3 visualizations that can provide valuable insights into the recommendation system.

Let's go through each visualization and how to interpret them:

User-Product Recommendation Graph

recommendation_graph

This graph shows the relationships between users (lightblue nodes) and products (lightgreen nodes).

Interpretation:

  • The size and density of connections can indicate how diverse or concentrated the recommendations are.
  • Heavily connected products (nodes with many edges) are frequently recommended items.
  • Isolated or less connected users might be new users or those with unique preferences.
  • Clusters of users connected to similar products might represent user segments with similar tastes.

Degree Distribution

degree_distribution

This histogram shows the distribution of node degrees (number of connections) in the graph.

Interpretation:

  • The shape of the distribution can tell you about the nature of the recommendation system:
    • A long-tailed distribution (many nodes with few connections, few nodes with many connections) is common in recommendation systems and indicates a presence of "popular" items.
    • Multiple peaks could indicate distinct user or product segments.
  • The range of degrees shows how varied the connectivity is in the system.
  • Very high degree nodes might be "blockbuster" products or very active users.
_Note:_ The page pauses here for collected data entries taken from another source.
/-- **`(m/M)^k ≤ Z/(c^{#B} M^k) ≤ 1`**: the exact cold escape rate of the heat bath is squeezed by the weight
bounds. [ours] -/
theorem heatBath_coldRate_bounds (hL : 2 ≤ L) {w : G → ℝ} (hw : Continuous w) {m M : ℝ} (hm0 : 0 < m)
    (hm : ∀ g, m ≤ w g) (hM : ∀ g, w g ≤ M)
    (B : Finset (Plaquette d L)) (t : Plaquette d L → Edge d L)
    (ht : ∀ p ∈ B, t p ∈ ({(p.1, p.2.1.1), (p.1.shift p.2.1.1, p.2.1.2),
        (p.1.shift p.2.1.2, p.2.1.1), (p.1, p.2.1.2)} : Finset (Edge d L)))
    (rank : Plaquette d L → ℕ)
    (hrank : ∀ p ∈ B, ∀ p' ∈ B, p ≠ p' → t p ∈ ({(p'.1, p'.2.1.1), (p'.1.shift p'.2.1.1, p'.2.1.2),
        (p'.1.shift p'.2.1.2, p'.2.1.1), (p'.1, p'.2.1.2)} : Finset (Edge d L)) → rank p < rank p') :
    (m / M) ^ (Finset.univ \ B).card ≤
      (∫ V, ∏ p : Plaquette d L, w (plaquetteHolonomy V p.1 p.2.1.1 p.2.1.2)
          ∂(Measure.pi fun _ : Edge d L => haarProbability G)) /
        ((∫ g, w g ∂(haarProbability G)) ^ B.card * M ^ (Finset.univ \ B).card) ∧
    (∫ V, ∏ p : Plaquette d L, w (plaquetteHolonomy V p.1 p.2.1.1 p.2.1.2)
          ∂(Measure.pi fun _ : Edge d L => haarProbability G)) /
        ((∫ g, w g ∂(haarProbability G)) ^ B.card * M ^ (Finset.univ \ B).card) ≤ 1 := by
  have hw0 : ∀ g, 0 < w g := fun g => hm0.trans_le (hm g)
  have hMpos : 0 < M := (hw0 1).trans_le (hM 1)
  have hc : 0 < ∫ g, w g ∂(haarProbability G) := haarProbability_integral_pos_of_continuous_pos hw hw0
  obtain ⟨hlo, hhi⟩ := integral_prod_weight_bounds hL hw hm0 hm hM B t ht rank hrank
  have hden : 0 < (∫ g, w g ∂(haarProbability G)) ^ B.card * M ^ (Finset.univ \ B).card :=
    mul_pos (pow_pos hc _) (pow_pos hMpos _)
  constructor
  · rw [div_pow, div_le_div_iff₀ (pow_pos hMpos _) hden]
    calc m ^ (Finset.univ \ B).card * ((∫ g, w g ∂(haarProbability G)) ^ B.card * M ^ (Finset.univ \ B).card)
        = (m ^ (Finset.univ \ B).card * (∫ g, w g ∂(haarProbability G)) ^ B.card) * M ^ (Finset.univ \ B).card := by
          ring
      _ ≤ _ := mul_le_mul_of_nonneg_right hlo (pow_nonneg hMpos.le _)
  · rw [div_le_one hden, mul_comm]
    exact hhi
import Mathlib
import Summits.Ventures.PercRepro2.UniversalAlignedDefs
import Summits.Ventures.PercRepro2.UniversalTransport

/-! # The level-aligned package transports along label-preserving order isomorphisms
(seat mine-b, cell pub-perc-repro2; MINE-B.md §29)

`PackageL.transport`: a package on `(X, r, b)` and an order isomorphism `e : X ≃o X'` with `r' (e x) = r x`,
`b' (e x) = b x` give a package on `(X', r', b')` — the assignment and the level relays are conjugated by
`e`.  This is `universal_transport` (UniversalTransport.lean) extended to the whole package; it carries the
package from the cell's abstract SP cubes (`SP.Conf`) to the configuration posets of series–parallel
PATTERNS at graph level (`Conf Y` with the flow labels `rLabP` / `bLabP`), UniversalAlignedPattern.lean. -/

namespace Summit.Ventures.PercRepro2.UHClosure

open Finset

variable {X X' : Type*} [Preorder X] [Preorder X'] [Fintype X] [Fintype X']
variable (e : X ≃o X') {r b : X → ℕ} {r' b' : X' → ℕ}

section slots

variable (hr : ∀ x, r' (e x) = r x) (hb : ∀ x, b' (e x) = b x)

omit [Fintype X] [Fintype X'] in
include hr in
/-- the red label of `X'` through `e.symm` -/
lemma tr_red (x' : X') : r' x' = r (e.symm x') := by rw [← hr (e.symm x'), e.apply_symm_apply]

omit [Fintype X] [Fintype X'] in
include hb in
/-- the blue label of `X'` through `e.symm` -/
lemma tr_blue (x' : X') : b' x' = b (e.symm x') := by rw [← hb (e.symm x'), e.apply_symm_apply]

omit [Fintype X] in
include hr hb in
/-- the source behind a slot of `X'` is a source of `X` -/
lemma tr_src (q : SlotL (USrc r' b') b') : USrc r b (e.symm q.1.1.1) :=
  ⟨by rw [← tr_red e hr]; exact q.1.1.2.1.1, by rw [← tr_blue e hb]; exact q.1.1.2.1.2⟩

omit [Fintype X] in
include hb in
/-- the index of a slot of `X'` is below the blue label of the source behind it -/
lemma tr_lt (q : SlotL (USrc r' b') b') : q.1.2.val < b (e.symm q.1.1.1) := by
  rw [← tr_blue e hb]; exact q.2

include hr hb in
/-- the slot of `X` behind a slot of `X'` -/
def trSlotL (q : SlotL (USrc r' b') b') : SlotL (USrc r b) b :=
  ⟨⟨⟨e.symm q.1.1.1, tr_src e hr hb q, (tr_src e hr hb q).2⟩,
    ⟨q.1.2.val, lt_of_lt_of_le (tr_lt e hb q) (le_of_lt (lt_boundL b (e.symm q.1.1.1)))⟩⟩, tr_lt e hb q⟩

/-- the source of `trSlotL` -/
@[simp] lemma trSlotL_src (q : SlotL (USrc r' b') b') : (trSlotL e hr hb q).1.1.1 = e.symm q.1.1.1 := rfl

/-- the index of `trSlotL` -/
@[simp] lemma trSlotL_idx (q : SlotL (USrc r' b') b') : (trSlotL e hr hb q).1.2.val = q.1.2.val := rfl

/-- `trSlotL` is injective -/
lemma trSlotL_inj {q q' : SlotL (USrc r' b') b'} (h : trSlotL e hr hb q = trSlotL e hr hb q') : q = q' := by
  have hx : e.symm q.1.1.1 = e.symm q'.1.1.1 := congrArg (fun s : SlotL (USrc r b) b => s.1.1.1) h
  have hi : q.1.2.val = q'.1.2.val := congrArg (fun s : SlotL (USrc r b) b => s.1.2.val) h
  exact slotL_ext q q' (e.symm.injective hx) hi

end slots

/-- **the level-aligned package transports along a label-preserving order isomorphism** -/
def PackageL.transport (hr : ∀ x, r' (e x) = r x) (hb : ∀ x, b' (e x) = b x) (P : PackageL r b) :
    PackageL r' b' where
  f := fun q => e (P.f (trSlotL e hr hb q))
  f_inj := by
    intro q q' h
    exact trSlotL_inj e hr hb (P.f_inj (e.injective h))
  f_spec := by
    intro q
    obtain ⟨hle, hred, hblue⟩ := P.f_spec (trSlotL e hr hb q)
    rw [trSlotL_src] at hle hblue
    refine ⟨?_, ?_, ?_⟩
    · have : e (P.f (trSlotL e hr hb q)) ≤ e (e.symm q.1.1.1) := e.le_iff_le.2 hle
      rwa [e.apply_symm_apply] at this
    · rw [hr]; exact hred
    · rw [hb, tr_blue e hb]; exact hblue
  α := fun k x' => e (P.α k (e.symm x'))
  α_inj := by
    intro k z z' hz hz' h
    rw [tr_blue e hb] at hz hz'
    exact e.symm.injective (P.α_inj k _ _ hz hz' (e.injective h))
  α_spec := by
    intro k z hz
    rw [tr_blue e hb] at hz
    obtain ⟨hle, hred, hblue⟩ := P.α_spec k _ hz
    refine ⟨?_, ?_, ?_⟩
    · have : e (P.α k (e.symm z)) ≤ e (e.symm z) := e.le_iff_le.2 hle
      rwa [e.apply_symm_apply] at this
    · rw [hr]; exact hred
    · rw [hb, tr_blue e hb]; exact hblue
  α_avoid := by
    intro k z hz p hp h
    rw [tr_blue e hb] at hz
    exact P.α_avoid k _ hz (trSlotL e hr hb p) (by rw [trSlotL_idx]; exact hp) (e.injective h)
  α_src := by
    intro p hp
    have e1 : P.α 0 (e.symm p.1.1.1) = P.f (trSlotL e hr hb p) :=
      P.α_src (trSlotL e hr hb p) (by rw [trSlotL_idx]; exact hp)
    show e (P.α 0 (e.symm p.1.1.1)) = e (P.f (trSlotL e hr hb p))
    rw [e1]
  β := fun k x' => e (P.β k (e.symm x'))
  β_inj := by
    intro k u u' hu hz hu' hz' h
    rw [tr_red e hr] at hu hu'
    rw [tr_blue e hb] at hz hz'
    exact e.symm.injective (P.β_inj k _ _ hu hz hu' hz' (e.injective h))
  β_spec := by
    intro k u hu hz
    rw [tr_red e hr] at hu
    rw [tr_blue e hb] at hz
    obtain ⟨hle, hred, hblue⟩ := P.β_spec k _ hu hz
    refine ⟨?_, ?_, ?_⟩
    · have : e (P.β k (e.symm u)) ≤ e (e.symm u) := e.le_iff_le.2 hle
      rwa [e.apply_symm_apply] at this
    · rw [hr]; exact hred
    · rw [hb, tr_blue e hb]; exact hblue
  β_avoid := by
    intro k u hu hz p hp h
    rw [tr_red e hr] at hu
    rw [tr_blue e hb] at hz
    exact P.β_avoid k _ hu hz (trSlotL e hr hb p) (by rw [trSlotL_idx]; exact hp) (e.injective h)

end Summit.Ventures.PercRepro2.UHClosure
Top 10 Recommended Products

top_products

This bar chart shows the most frequently recommended products.

Interpretation:

  • These are the "best-seller" or most popular items in terms of recommendations.
  • A steep decline in the bar heights might indicate a "long tail" effect where a few products dominate recommendations.

Future Improvements

  • Implement real-time visualization updates.
  • Add more advanced recommendation algorithms.
  • Integrate with a front-end for interactive user recommendations.
  • Incorporate additional data sources for more nuanced recommendations.